Search code examples
loopsdistributionlmfitmultimodal

Modelling and fitting bi-modal lognormal distributions in a loop using lmfit


I have been spending FAR too much time trying to figure this out - so time to seek help. I am attempting to use lmfit to fit two lognormals (a and c) as well as the sum of these two lognormals (a+c) to a size distribution. Mode a centers around x=0.2, y=1, mode c centers around x=1.2, y=<<<1. There are numerous size distributions (>200) which are all slightly different and are passed in to the following code from an outside loop. For this example, I have provided a real life distribution and have not included the loop. Hopefully my code is sufficiently annotated to allow understanding of what I am trying to achieve.

I must be missing some fundamental understanding of lmfit (spoiler alert - I'm not great at Maths either) as I have 2 problems:

  1. the fits (a, c and a+c) do not accurately represent the data. Note how the fit (red solid line) diverts away from the data (blue solid line). I assume this is something to do with the initial guess parameters. I have tried LOTS and have been unable to get a good fit.
  2. re-running the model with "new" best fit values (results2, results3) doesn't appear to significantly improve the fit at all. Why?

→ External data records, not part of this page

import Literature.MathematicalPhysics.QuantumFieldTheory.Balaban1983to89.B9Delta2FormMajorant

/-!
# `Balaban1983to89.B9Delta2FormMajorantOf149` — [B9] p. 423 after (3.137) («the supremum |A| is taken over several j-blocks surrounding Δ(y)») FROM
# [5] (149) + [5] p. 24 LOCALITY ∕ [B11] (56) SYMMETRY: the three-point block letter `C2FormMaj` of the N06 certificate for [5]'s polarised second-order
# form `C⁽²⁾(U; A, A′)` is IMPLIED by print's (149)-shaped per-entry bound — the socket of the junction N04 → N06 for the displayed letter `hC2`

T. Bałaban, *Propagators for lattice gauge theories in a background field*, Commun. Math. Phys. **99** (1985) 389–434 [`Balaban1985BackgroundPropagators`,
"B9"]; [5] = T. Bałaban, *Averaging operations for lattice gauge theories*, Commun. Math. Phys. **98** (1985) 17–51 [`Balaban1985Averaging`, "B7"]; [B11] =
T. Bałaban, *The variational problem and background fields in renormalization group method for lattice gauge theories*, Commun. Math. Phys. **102** (1985)
277–309 [`Balaban1985Variational`].
statement-level skeleton of published theorems with citation tags; proofs where landed; nothing here is a claim about the Yang–Mills mass gap.

THE PRINT.  [5] p. 40, (149): *"|⟨(δ∕δA)C_j(U₀, A), δA⟩| ≦ C₃|A|Q″_j|δA|"*, with (141) p. 39 *"(Q″_kA)_c = Σ_{b⊂Bᵏ(c₋)∪Bᵏ(c₊)} η^dA_b"* — the pairing of the
functional derivative with a variation `δA` is bounded by the SUP of `A` times the box average of `|δA|` over the two blocks adjacent to the coarse bond `c`;
[5] p. 24: *"this definition is local in the sense that Ū^k_c, c ⊂ Ω^{(k)}, depends only on the bond variables U_b for b ⊂ B^k(c₋) ∪ B^k(c₊)"* — so
`C_j(U₀, A)(c)` (a function of the `U_b e^{…A_b}`) depends only on `A` in that box; [B11] p. 286 after (56): *"C_j⁽²⁾(A′, A″) denotes a symmetric bilinear
form obtained by polarization from the quadratic form C⁽²⁾(A′)"*; [B9] p. 423 after (3.137): *"and the supremum |A| is taken over several j-blocks
surrounding Δ(y)"*.

THE POINT (seat dag-n06-l g34, LOCATED-C2, cell bus I.32852).  After the N06 certificate edition «VO» the rows-20∕21 cone displays, besides O5's `hZ`, exactly
ONE letter schema: `hC2 : … → C2FormMaj x.toKIdx (bI x) id (𝔠 x).form U κ_C δ_C (len·n⁻¹)` (n06-w8's `B9Delta2FormMajorant.C2FormMaj`: for `A` supported in
the fine block of `y′` and bounded by `B` there, a test delta `δ_z ⊗ a` and a coarse bond `c`, `‖C⁽²⁾(U; A, δ_z ⊗ a)(c)‖ ≦ κ_C·w_C(c)·e^{−δ_C d(c, y(z))}·
e^{−δ_C d(c, y′)}·B·‖a‖`) — a THREE-POINT block majorant, the shape the (3.137) producer `hasMajorant_coordOpK_delta2OfY` consumes.  The junction from [5]
(N04) will deliver (149) in ITS printed shape: per entry, `‖C⁽²⁾(U; A, δ_z ⊗ a)(c)‖ ≦ K(c)·‖A‖_∞·q(c, z)·‖a‖` with a BOX KERNEL `q(c, z) ≧ 0` that vanishes
unless the block of `z` is one of the blocks adjacent to `c` (within radius `r` of `c` in the [B9] geometry) and is `≦ q₀(c)` there (on `ℤᵈ`:
`B7Eq136SecondOrder.ineq149_secondOrder`, `q = kerQdd = L^{−jd}𝟙[z ⊂ Bʲ(c₋)∪Bʲ(c₊)]`, `K = C₃(Lʲ)²`; on a torus the image count of
`B7Eq141TorusImagesCount` multiplies `q₀` by `≦ 2ᵈ`).  THIS FILE is the bookkeeping between the two shapes, for ANY form `C`, ANY `U`, ANY geometry and
block maps: the (149) shape gives locality in the VARIATION; locality in the block-supported argument `A` comes EITHER from [5] p. 24 (the first-argument
locality of `C(U; ·, A′)(c)`, hypothesis `hloc`) OR — with no locality hypothesis at all — from the SYMMETRY of the polarisation ([B11] (56); def-Y's
`C2LettersY.symm`): `C(U; A, δ_z ⊗ a)(c) = Σ_w C(U; δ_z ⊗ a, δ_w ⊗ A_w)(c)` and each term is killed by (149) when the block of `w` (= `y′`) is far from `c`.
In the near case both exponentials are `≧ e^{−δ_C r}`, so the budget `K(c)·q₀(c)·e^{2δ_C r} ≦ κ_C·w_C(c)` closes the letter at ANY rate `δ_C ≧ 0`.

WHAT THIS FILE PROVES (theorems only; 0 sorry; standard axioms).
* §1 `eq_sum_deltaY` (`A = Σ_w δ_w ⊗ A(w)`), `apply_eq_sum_deltaY_right` (linearity in the second argument along that decomposition),
  `norm_le_of_blockSupported` (`‖A‖_∞ ≦ B` for a block-supported `A`), `norm_deltaY_le` (`‖δ_z ⊗ a‖_∞ ≦ ‖a‖`).
* §2 (for the applied form `P = C(U)`) the VANISHING lemmas under the (149) shape: `apply_deltaY_eq_zero_of_far` (far variation bond ⇒ the entry is
  `0`), `apply_eq_zero_of_symm_of_far_support` (symmetric `P`, support block of `A` far from `c` ⇒ the entry is `0`), `apply_eq_zero_of_local_of_far_support`
  (the same from first-argument locality).
* §3 `near_budget`, `rhs_nonneg` (arithmetic), ★★ `c2FormMaj_of_ineq149_symm` and ★ `c2FormMaj_of_ineq149_local`: (149)-shape + box-kernel data + budget
  ⟹ `C2FormMaj i σ σI C U κ_C δ_C w_C`.
NOT CLAIMED: the inhabitant (the torus reading of [5]'s `C_j⁽²⁾` on def-Y's carriers — the junction's object, separate files); any statement about `Δ⁽²⁾`.
-/

noncomputable section
/-- **S-T5 from Csordas–Norfolk–Varga's monotonicity**: `Δ(M)² > 0` for every `M ≥ 2`. -/
private theorem re_xiDeltaSqPos_of_monotoneOn
    (hmono : MonotoneOn (fun u : ℝ => -deBruijnPhiDeriv u / (u * deBruijnPhi u)) (Ioi 0)) :
    XiDeltaSqPos := by
  intro M hM
  obtain ⟨k, rfl⟩ : ∃ k, M = k + 2 := ⟨M - 2, by omega⟩
  have ht := re_xiTaylorCoeff_turan_strict_of_monotoneOn hmono k
  have hpos : 0 < xiTaylorCoeff (k + 1) := xiTaylorCoeff_pos_holds (k + 1)
  unfold gorttwDeltaSq windowSeqDown
  rw [show k + 2 - 2 = k by omega, show k + 2 - 1 = k + 1 by omega, show (2 : ℕ) - 1 = 1 from rfl, pow_one]
  have hlt : xiTaylorCoeff k * xiTaylorCoeff (k + 2) / xiTaylorCoeff (k + 1) ^ 2 < 1 :=
    (div_lt_one (pow_pos hpos 2)).2 ht
  linarith

/-- **Strict monotonicity of `L(u)/u` on `[1/4, ∞)` (unconditional)** — the tree's argument for `[1, ∞)`
(`strictMonoOn_phiNegLogDeriv_div`) verbatim: the derivative `(uV(u) − L(u))/u²` is positive because
`uV(u) > 16πu·e^{4u} ≥ 4πe^{4u} > 4πe^{4u} − 9 ≥ L(u)` once `u ≥ 1/4` (Coffey–Csordas' quantitative log-concavity and
the upper envelope of `L`). -/
private theorem re_strictMonoOn_phiNegLogDeriv_div_quarter :
    StrictMonoOn (fun a : ℝ => phiNegLogDeriv a / a) (Ici (1 / 4)) := by
  have hder : ∀ a : ℝ, 0 < a → HasDerivAt (fun a : ℝ => phiNegLogDeriv a / a)
      ((phiNegLogDeriv₂ a * a - phiNegLogDeriv a * 1) / a ^ 2) a := fun a ha =>
    (hasDerivAt_phiNegLogDeriv a).div (hasDerivAt_id a) ha.ne'
  refine strictMonoOn_of_deriv_pos (convex_Ici (1 / 4))
    (fun a ha => (hder a (lt_of_lt_of_le (by norm_num) ha)).continuousAt.continuousWithinAt) ?_
  intro a ha
  rw [interior_Ici] at ha
  have ha4 : 1 / 4 < a := ha
  have ha0 : 0 < a := lt_trans (by norm_num) ha4
  rw [(hder a ha0).deriv]
  apply div_pos _ (pow_pos ha0 2)
  have hV := phiNegLogDeriv₂_gt a
  rw [abs_of_pos ha0] at hV
  have hL : phiNegLogDeriv a ≤ 4 * Real.pi * Real.exp (4 * a) - 9 := by
    unfold phiNegLogDeriv; exact neg_deBruijnPhiDeriv_div_le ha0.le
  have hE : 0 ≤ 16 * Real.pi * Real.exp (4 * a) := by positivity
  have h1 : 16 * Real.pi * Real.exp (4 * a) * (1 / 4) ≤ 16 * Real.pi * Real.exp (4 * a) * a :=
    mul_le_mul_of_nonneg_left ha4.le hE
  have h2 : 16 * Real.pi * Real.exp (4 * a) * a < phiNegLogDeriv₂ a * a := mul_lt_mul_of_pos_right hV ha0
  linarith

/-- **S-T5 from the monotonicity on the window `(0, 1/4]` alone**: the large-`u` half is the previous theorem, and
monotone pieces sharing the endpoint `1/4` glue (`MonotoneOn.union_right`). This is the sharpest form of what remains
of item `XiDeltaSqPos`: `u ↦ −Φ′(u)/(uΦ(u))` non-decreasing on `(0, 1/4]` (a statement about `Φ` near `0`). -/
private theorem re_xiDeltaSqPos_of_monotoneOn_small
    (hsmall : MonotoneOn (fun u : ℝ => -deBruijnPhiDeriv u / (u * deBruijnPhi u)) (Ioc 0 (1 / 4))) :
    XiDeltaSqPos := by
  apply re_xiDeltaSqPos_of_monotoneOn
  have hgL : (fun u : ℝ => -deBruijnPhiDeriv u / (u * deBruijnPhi u)) = fun u => phiNegLogDeriv u / u := by
    funext u; simp only [phiNegLogDeriv]; rw [div_div, mul_comm]
  have hlarge : MonotoneOn (fun u : ℝ => -deBruijnPhiDeriv u / (u * deBruijnPhi u)) (Ici (1 / 4)) := by
    rw [hgL]; exact re_strictMonoOn_phiNegLogDeriv_div_quarter.monotoneOn
  have hunion : Ioc (0 : ℝ) (1 / 4) ∪ Ici (1 / 4) = Ioi 0 := by
    ext u; simp only [mem_union, mem_Ioc, mem_Ici, mem_Ioi]; constructor
    · rintro (⟨h, _⟩ | h)
      · exact h
      · linarith
    · intro h; by_cases h4 : u ≤ 1 / 4
      · exact Or.inl ⟨h, h4⟩
      · exact Or.inr (le_of_lt (not_le.mp h4))
  rw [← hunion]
  exact MonotoneOn.union_right hsmall hlarge ⟨⟨by norm_num, le_rfl⟩, fun x hx => hx.2⟩
    ⟨Set.mem_Ici.2 le_rfl, fun x hx => hx⟩

/-! ## 2. Assembly: the Literature fact on `(0, ∞)`, `XiDeltaSqPos`, and the item closer -/

/-- **Csordas–Varga 1988, Theorem 2.2 / Csordas–Norfolk–Varga's lemma, DISCHARGED zero-free**: the named
Literature fact `DeBruijnPhiLogConcaveSqrt` — `u ↦ −Φ′(u)/(uΦ(u))` is non-decreasing on `(0, ∞)`
(⟺ `log Φ(√t)` concave) — holds: `(0, 1/4]` by the certificate above, `[1/4, ∞)` by the tree's envelope argument
`strictMonoOn_phiNegLogDeriv_div_quarter`. -/
theorem deBruijnPhiLogConcaveSqrt_holds : Literature.NumberTheory.LFunctions.DeBruijnPhiLogConcaveSqrt := by
  have hgL : (fun u : ℝ => -deBruijnPhiDeriv u / (u * deBruijnPhi u)) = fun u => phiNegLogDeriv u / u := by
    funext u; simp only [phiNegLogDeriv]; rw [div_div, mul_comm]
  have hlarge : MonotoneOn (fun u : ℝ => -deBruijnPhiDeriv u / (u * deBruijnPhi u)) (Ici (1 / 4)) := by
    rw [hgL]; exact re_strictMonoOn_phiNegLogDeriv_div_quarter.monotoneOn
  have hunion : Ioc (0 : ℝ) (1 / 4) ∪ Ici (1 / 4) = Ioi 0 := by
    ext u; simp only [mem_union, mem_Ioc, mem_Ici, mem_Ioi]; constructor
    · rintro (⟨h, _⟩ | h)
      · exact h
      · linarith
    · intro h; by_cases h4 : u ≤ 1 / 4
      · exact Or.inl ⟨h, h4⟩
      · exact Or.inr (le_of_lt (not_le.mp h4))
  show MonotoneOn (fun u : ℝ => -deBruijnPhiDeriv u / (u * deBruijnPhi u)) (Ioi 0)
  rw [← hunion]
  exact MonotoneOn.union_right monotoneOn_negPhiDeriv_div_quarter hlarge ⟨⟨by norm_num, le_rfl⟩, fun x hx => hx.2⟩
    ⟨Set.mem_Ici.2 le_rfl, fun x hx => hx⟩

/-- **S-T5 PROVED (zero-free)**: the strict Turán inequalities of `ξ`'s Taylor data, `Δ(M)² > 0` for every `M ≥ 2`. -/
theorem xiDeltaSqPos_holds : XiDeltaSqPos :=
  re_xiDeltaSqPos_of_monotoneOn_small monotoneOn_negPhiDeriv_div_quarter

/-- **Item closer** (route `JensenPolynomials`, crux `XiDeltaSqPos` = S-T5): the Theses decl is this statement by
definition (RH-FREE, zero-free, height-free; Csordas–Norfolk–Varga 1986 / Csordas–Varga 1988 reproved in the kernel by
an interval certificate). -/
theorem xiDeltaSqPos_item : Summit.RiemannHypothesis.RiemannHypothesis.Theses.JensenPolynomials.XiDeltaSqPos :=
  xiDeltaSqPos_holds

end Summit.RiemannHypothesis.RiemannHypothesis.Theorems.JensenPolynomials

end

Example result using provided x and y data: enter image description here

Here is one-I-made-earlier showing the type of fit I am after (produced using the older mpfit module, using different data than provided below and using unique initial best guess parameters (not in a loop). Excuse the legend format, I had to remove certain information): example

Any assistance is much appreciated. Here is the code with an example distribution:

from lmfit import models
import matplotlib.pyplot as plt
import numpy as np

# real life data example
y = np.array([1.000000, 0.754712, 0.610303, 0.527856, 0.412125, 0.329689, 0.255756, 0.184424, 0.136819,
              0.102316, 0.078763, 0.060896, 0.047118, 0.020297, 0.007714, 0.010202, 0.008710, 0.005579,
              0.004644, 0.004043, 0.002618, 0.001194, 0.001263, 0.001043, 0.000584, 0.000330, 0.000179,
              0.000117, 0.000050, 0.000035, 0.000017, 0.000007])

x = np.array([0.124980, 0.130042, 0.135712, 0.141490, 0.147659, 0.154711, 0.162421, 0.170855, 0.180262,
              0.191324, 0.203064, 0.215738, 0.232411, 0.261810, 0.320252, 0.360761, 0.448802, 0.482528,
              0.525526, 0.581518, 0.658988, 0.870114, 1.001815, 1.238899, 1.341285, 1.535134, 1.691963,
              1.973359, 2.285620, 2.572177, 2.900414, 3.342739])

# create the joint model using prefixes for each mode
model = (models.LognormalModel(prefix='p1_') +
         models.LognormalModel(prefix='p2_'))

# add some best guesses for the model parameters
params = model.make_params(p1_center=0.1, p1_sigma=2, p1_amplitude=1,
                           p2_center=1, p2_sigma=2, p2_amplitude=0.000000000000001)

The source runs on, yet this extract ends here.